# American Airlines to charge for Luggage!



## Andy (Aug 25, 2002)

Passengers will be charged $15 for their first piece of luggage. American Airline, blaming high fuel costs, also plans other fee hikes, domestic flight cutbacks and layoffs.

https://www.latimes.com/business/printedition/la-fi-american22-2008may22,0,5668445.story


----------



## Rossini (Oct 7, 2007)

Welcome to the world of Ryanair :icon_smile:

With fuel surcharges, check-in fees, baggage costs, insurances, airport taxes and so on, the total cost of flying can end up being twice the cost of the flight itself. 

And that's before they try to sell you scratch cards!

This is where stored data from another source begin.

import Literature.Analysis.Fourier.ChirpPhase
import HarnessLib

/-!
# The trapezoidal cell identity and the level points of a chirp

Preliminaries of the second-order Euler–Maclaurin formula along the level set of a chirp phase
(`ChirpEulerMaclaurin.lean`):
* `cell_identity` — the trapezoidal rule with its exact `B₂` remainder on one cell `[a, b]` with
  `φ(a) = m`, `φ(b) = m + 1`, `φ' > 0`:
  `½(F(a)+F(b)) = ∫_a^b [F φ' - (F''/φ' - F'φ''/φ'²) · ((φ-m)² - (φ-m))/2]` (two integrations by
  parts; Olver, *Asymptotics and Special Functions* (1974), Ch. 8 §1.1);
* the level points `γ_n ≥ H`, `φ(γ_n) = n` of a chirp phase with `φ(H) = 0`: strictly increasing,
  `γ₀ = H`, `γ_n → ∞`, the cells `(γ_n, γ_{n+1}]` partition `(H, ∞)`, and `n ≤ C(1 + γ_n²)`.
All proved, no named facts.
-/

noncomputable section

open Set Filter MeasureTheory
open scoped Topology ContDiff Real

namespace Literature.Analysis.Fourier

open _root_.Complex (I exp)

/-! ## The cell identity -/

/-- **Trapezoidal rule with exact `B₂` remainder on one cell** `[a, b]` with `φ(a) = m`,
`φ(b) = m + 1`, `φ' > 0`: `½(F(a) + F(b)) = ∫_a^b F φ' - ∫_a^b (F''/φ' - F'φ''/φ'²) q(φ - m)`,
`q(x) = (x² - x)/2` (two integrations by parts). [folklore] -/
theorem cell_identity {φ : ℝ → ℝ} {F F₁ F₂ : ℝ → ℂ} {a b : ℝ} {m : ℝ} (hab : a ≤ b)
    (hφ : ContDiff ℝ ∞ φ) (hpos : ∀ t ∈ Icc a b, 0 < deriv φ t) (hφa : φ a = m)
    (hφb : φ b = m + 1) (hF : ∀ t, HasDerivAt F (F₁ t) t) (hF₁ : ∀ t, HasDerivAt F₁ (F₂ t) t)
    (hF₂c : Continuous F₂) :
    (F a + F b) / 2 = ∫ t in a..b, (F t * ((deriv φ t : ℝ) : ℂ) -
      (F₂ t * ((deriv φ t)⁻¹ : ℝ) -
        F₁ t * ((deriv (deriv φ) t * (deriv φ t)⁻¹ * (deriv φ t)⁻¹ : ℝ) : ℂ)) *
        ((((φ t - m) ^ 2 - (φ t - m)) / 2 : ℝ) : ℂ)) := by
  have huIcc : uIcc a b = Icc a b := uIcc_of_le hab
  have hφd : ∀ t, HasDerivAt φ (deriv φ t) t := fun t =>
    ((hφ.differentiable (by simp)) t).hasDerivAt
  have hφ'sm : ContDiff ℝ ∞ (deriv φ) := (contDiff_infty_iff_deriv.1 hφ).2
  have hφd2 : ∀ t, HasDerivAt (deriv φ) (deriv (deriv φ) t) t := fun t =>
    ((hφ'sm.differentiable (by simp)) t).hasDerivAt
  have hφ''c : Continuous (deriv (deriv φ)) := (contDiff_infty_iff_deriv.1 hφ'sm).2.continuous
  have hFc : Continuous F := continuous_iff_continuousAt.2 fun t => (hF t).continuousAt
  have hF₁c : Continuous F₁ := continuous_iff_continuousAt.2 fun t => (hF₁ t).continuousAt
  -- second integration by parts: `∫ F₁ (φ - m - 1/2) = (F a + F b)/2 - ∫ F φ'`
  set V : ℝ → ℂ := fun t => ((φ t : ℂ) - m - 1 / 2) with hV
  have hVd : ∀ t, HasDerivAt V ((deriv φ t : ℝ) : ℂ) t := fun t => by
    have := ((hφd t).ofReal_comp).sub_const ((m : ℂ) + 1 / 2)
    simpa [hV, sub_sub] using this
  have ibp2 := intervalIntegral.integral_mul_deriv_eq_deriv_mul (a := a) (b := b) (u := V)
    (v := F) (u' := fun t => ((deriv φ t : ℝ) : ℂ)) (v' := F₁) (fun t _ => hVd t) (fun t _ => hF t)
    ((Complex.continuous_ofReal.comp hφ'sm.continuous).intervalIntegrable a b)
    (hF₁c.intervalIntegrable a b)
  have hVa : V a = -(1 / 2) := by simp [hV, hφa]
  have hVb : V b = 1 / 2 := by rw [hV]; simp only [hφb]; push_cast; ring
  rw [hVa, hVb] at ibp2
  -- first integration by parts: `∫ (F₁/φ')' q = - ∫ F₁ (φ - m - 1/2)`
  set u : ℝ → ℂ := fun t => F₁ t / ((deriv φ t : ℝ) : ℂ) with hu
  set u' : ℝ → ℂ := fun t => F₂ t * ((deriv φ t)⁻¹ : ℝ) -
    F₁ t * ((deriv (deriv φ) t * (deriv φ t)⁻¹ * (deriv φ t)⁻¹ : ℝ) : ℂ) with hu'
  set q : ℝ → ℂ := fun t => ((((φ t - m) ^ 2 - (φ t - m)) / 2 : ℝ) : ℂ) with hq
  set q' : ℝ → ℂ := fun t => V t * ((deriv φ t : ℝ) : ℂ) with hq'
  have hud : ∀ t ∈ uIcc a b, HasDerivAt u (u' t) t := by
    intro t ht
    rw [huIcc] at ht
    have hp : ((deriv φ t : ℝ) : ℂ) ≠ 0 := Complex.ofReal_ne_zero.mpr (hpos t ht).ne'
    have h1 := (hF₁ t).fun_div (hφd2 t).ofReal_comp hp
    refine h1.congr_deriv ?_
    rw [hu']
    push_cast
    field_simp
  have hqd : ∀ t ∈ uIcc a b, HasDerivAt q (q' t) t := by
    intro t _
    have h2 := (hφd t).sub_const m
    have h1 : HasDerivAt (fun t => ((φ t - m) ^ 2 - (φ t - m)) / 2)
        (((2 : ℕ) * (φ t - m) ^ (2 - 1) * deriv φ t - deriv φ t) / 2) t :=
      ((h2.pow 2).sub h2).div_const 2
    refine (h1.ofReal_comp).congr_deriv ?_
    rw [hq', hV]
    push_cast
    ring
  have hu'c : ContinuousOn u' (uIcc a b) := by
    rw [huIcc]
    have hne : ∀ t ∈ Icc a b, deriv φ t ≠ 0 := fun t ht => (hpos t ht).ne'
    apply ContinuousOn.sub
    · exact hF₂c.continuousOn.mul (Complex.continuous_ofReal.comp_continuousOn
        (hφ'sm.continuous.continuousOn.inv₀ hne))
    · refine hF₁c.continuousOn.mul (Complex.continuous_ofReal.comp_continuousOn ?_)
      exact (hφ''c.continuousOn.mul (hφ'sm.continuous.continuousOn.inv₀ hne)).mul
        (hφ'sm.continuous.continuousOn.inv₀ hne)
  have hu'i : IntervalIntegrable u' volume a b := by
    rw [huIcc] at hu'c
    exact hu'c.intervalIntegrable_of_Icc hab
  have hq'c : Continuous q' := by
    simp only [hq', hV]
    exact ((Complex.continuous_ofReal.comp hφ.continuous).sub continuous_const |>.sub
      continuous_const).mul (Complex.continuous_ofReal.comp hφ'sm.continuous)
  have ibp1 := intervalIntegral.integral_mul_deriv_eq_deriv_mul hud hqd hu'i
    (hq'c.intervalIntegrable _ _)
  have hqa : q a = 0 := by simp [hq, hφa]
  have hqb : q b = 0 := by rw [hq]; simp only [hφb]; push_cast; ring
  rw [hqa, hqb, mul_zero, mul_zero, sub_zero, zero_sub] at ibp1
  -- `u q' = F₁ V`
  have huq : ∀ t ∈ uIcc a b, u t * q' t = V t * F₁ t := by
    intro t ht
    rw [huIcc] at ht
    have hp : ((deriv φ t : ℝ) : ℂ) ≠ 0 := Complex.ofReal_ne_zero.mpr (hpos t ht).ne'
    rw [hu, hq']
    field_simp
  rw [intervalIntegral.integral_congr huq, ibp2] at ibp1
  -- assemble
  have e1 : ∫ t in a..b, ((deriv φ t : ℝ) : ℂ) * F t = ∫ t in a..b, F t * ((deriv φ t : ℝ) : ℂ) :=
    intervalIntegral.integral_congr fun t _ => by ring
  rw [e1] at ibp1
  have hqc : Continuous q := by
    simp only [hq]
    exact Complex.continuous_ofReal.comp (((hφ.continuous.sub continuous_const).pow 2 |>.sub
      (hφ.continuous.sub continuous_const)).div_const _)
  have hI1 : IntervalIntegrable (fun t => F t * ((deriv φ t : ℝ) : ℂ)) volume a b :=
    (hFc.mul (Complex.continuous_ofReal.comp hφ'sm.continuous)).intervalIntegrable _ _
  have hI2 : IntervalIntegrable (fun t => u' t * q t) volume a b := by
    rw [huIcc] at hu'c
    exact (hu'c.mul hqc.continuousOn).intervalIntegrable_of_Icc hab
  rw [intervalIntegral.integral_sub hI1 hI2]
  show (F a + F b) / 2 = (∫ t in a..b, F t * ((deriv φ t : ℝ) : ℂ)) - ∫ t in a..b, u' t * q t
  linear_combination ibp1

/-! ## The level points of the chirp -/

section levelSet

variable {φ : ℝ → ℝ} {H L : ℝ} {Cφ : ℕ → ℝ} (hφ : ChirpPhase φ H L Cφ) (hφH : φ H = 0)
  {γ : ℕ → ℝ} (hγ : ∀ n, H ≤ γ n ∧ φ (γ n) = n)
include hφ

/-- `φ` is strictly increasing on `[H, ∞)`. [folklore] -/
theorem ChirpPhase.strictMonoOn : StrictMonoOn φ (Ici H) :=
  strictMonoOn_of_deriv_pos (convex_Ici H) hφ.smooth.continuous.continuousOn fun t ht => by
    rw [interior_Ici] at ht
    exact hφ.pos.trans_le (hφ.deriv_ge t (le_of_lt ht))

include hγ

/-- The level points are strictly increasing. [folklore] -/
theorem ChirpPhase.strictMono_level : StrictMono γ := by
  refine strictMono_nat_of_lt_succ fun n => ?_
  have h := (hφ.strictMonoOn.lt_iff_lt (hγ n).1 (hγ (n + 1)).1).1
  apply h
  rw [(hγ n).2, (hγ (n + 1)).2]
  push_cast
  linarith

include hφH in
/-- `γ₀ = H`. [folklore] -/
theorem ChirpPhase.level_zero : γ 0 = H := by
  have h := hφ.strictMonoOn.injOn (hγ 0).1 (self_mem_Ici (a := H))
  apply h
  rw [(hγ 0).2, hφH]
  simp

/-- The level points tend to infinity. [folklore] -/
theorem ChirpPhase.tendsto_level : Tendsto γ atTop atTop := by
  refine tendsto_atTop_atTop.2 fun b => ⟨⌈φ (max b H)⌉₊ + 1, fun n hn => ?_⟩
  by_contra h
  push Not at h
  have h1 : γ n ≤ max b H := h.le.trans (le_max_left _ _)
  have h2 : φ (γ n) ≤ φ (max b H) := hφ.strictMonoOn.monotoneOn (hγ n).1
    (le_max_right b H : H ≤ max b H) h1
  rw [(hγ n).2] at h2
  have h3 : (⌈φ (max b H)⌉₊ : ℝ) + 1 ≤ n := by exact_mod_cast hn
  linarith [Nat.le_ceil (φ (max b H))]

include hφH in
/-- The cells `(γ_n, γ_{n+1}]` cover `(H, ∞)`. [folklore] -/
theorem ChirpPhase.iUnion_cells : ⋃ n : ℕ, Ioc (γ n) (γ (n + 1)) = Ioi H := by
  have h0 := hφ.level_zero hφH hγ
  have hsm := hφ.strictMono_level hγ
  ext x
  simp only [mem_iUnion, mem_Ioc, mem_Ioi]
  constructor
  · rintro ⟨n, hn, _⟩
    exact lt_of_le_of_lt (h0 ▸ hsm.monotone (Nat.zero_le n)) hn
  · intro hx
    -- `N` = first index with `x ≤ γ N`; it is positive since `γ 0 = H < x`
    have hex : ∃ N, x ≤ γ N := by
      have := (hφ.tendsto_level hγ).eventually (eventually_ge_atTop x)
      exact this.exists
    classical
    let N := Nat.find hex
    have hN : x ≤ γ N := Nat.find_spec hex
    have hN0 : N ≠ 0 := by
      intro hz
      have : x ≤ γ 0 := by simpa [hz] using hN
      rw [h0] at this
      linarith
    obtain ⟨n, hn⟩ := Nat.exists_eq_succ_of_ne_zero hN0
    refine ⟨n, ?_, by simpa [hn] using hN⟩
    have := Nat.find_min hex (show n < N by omega)
    push Not at this
    exact this

include hφH in
/-- The growth of the level points: `n ≤ C (1 + γ_n²)`. [folklore] -/
theorem ChirpPhase.exists_level_growth : ∃ C, 0 < C ∧ ∀ n : ℕ, (n : ℝ) ≤ C * (1 + γ n ^ 2) := by
  set C₁ := max (Cφ 1) 0 with hC₁
  refine ⟨2 * C₁ + 1, by positivity, fun n => ?_⟩
  obtain ⟨hHn, hφn⟩ := hγ n
  have hγ1 : 1 ≤ γ n := hφ.one_le.trans hHn
  -- mean value inequality on `[H, γ n]` with the slope bound `C₁ log(γ_n + 2)`
  have hslope : ∀ x ∈ interior (Icc H (γ n)), deriv φ x ≤ C₁ * Real.log (γ n + 2) := by
    intro x hx
    rw [interior_Icc] at hx
    have h1 := hφ.abs_iteratedDeriv_le (le_refl 1) hx.1
    simp only [iteratedDeriv_one, Nat.cast_one, sub_self, Real.rpow_zero, mul_one] at h1
    have h2 : Real.log (x + 2) ≤ Real.log (γ n + 2) :=
      Real.log_le_log (by linarith [hφ.one_le, hx.1]) (by linarith [hx.2])
    calc deriv φ x ≤ |deriv φ x| := le_abs_self _
      _ ≤ C₁ * Real.log (x + 2) := h1
      _ ≤ C₁ * Real.log (γ n + 2) := mul_le_mul_of_nonneg_left h2 (le_max_right _ _)
  have hmv := (convex_Icc H (γ n)).image_sub_le_mul_sub_of_deriv_le
    hφ.smooth.continuous.continuousOn (hφ.smooth.differentiable (by simp)).differentiableOn
    hslope H (left_mem_Icc.2 hHn) (γ n) (right_mem_Icc.2 hHn) hHn
  rw [hφn, hφH, sub_zero] at hmv
  have hlog : Real.log (γ n + 2) ≤ γ n + 1 := by
    have := Real.log_le_sub_one_of_pos (by linarith : 0 < γ n + 2); linarith
  have hC₁0 : 0 ≤ C₁ := le_max_right _ _
  have h3 : (n : ℝ) ≤ C₁ * (γ n + 1) * γ n := by
    calc (n : ℝ) ≤ C₁ * Real.log (γ n + 2) * (γ n - H) := hmv
      _ ≤ C₁ * (γ n + 1) * γ n := by
          apply mul_le_mul (mul_le_mul_of_nonneg_left hlog hC₁0) (by linarith [hφ.one_le])
            (by linarith) (by positivity)
  nlinarith [sq_nonneg (γ n - 1)]

end levelSet

end Literature.Analysis.Fourier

Ancillary revenue may be 15% of the total, but it represents 90% of the profit. It's the way of the future, it seems.


----------



## nsoltz (Mar 27, 2005)

The answer is to fly lots of miles on AA because all Elite status flyers are exempt.


----------



## trentblase (May 14, 2008)

nsoltz said:


> The answer is to fly lots of miles on AA because all Elite status flyers are exempt.


The answer is to fly another airline. (I hate to use the phrase "vote with your wallet", but there you have it). I wonder if they expect a significant percentage of passengers to pay the extra fee, in which case it is nothing more than a stealthy rate hike, or if they are expecting many passengers to go without extra baggage. In that case, do they expect to gain significant revenue from the now-available cargo space (UPS/USPS package delivery, etc.) or if they will be flying with an empty cargo hold and just save money on fuel. The last possibility is that the air travel industry is so competitive, they figure they can advertise $15 cheaper flights on Orbitz and gain more customers for the same total price.


----------



## 16128 (Feb 8, 2005)

I am a Delta club person, but I'm flying AA next month and will be checking a bag (and paying.

I guess I'm not too concerned about this. We're already paying a bunch of silly fees and taxes on tickets, so what's $15?

Can't get too worked up about it.


----------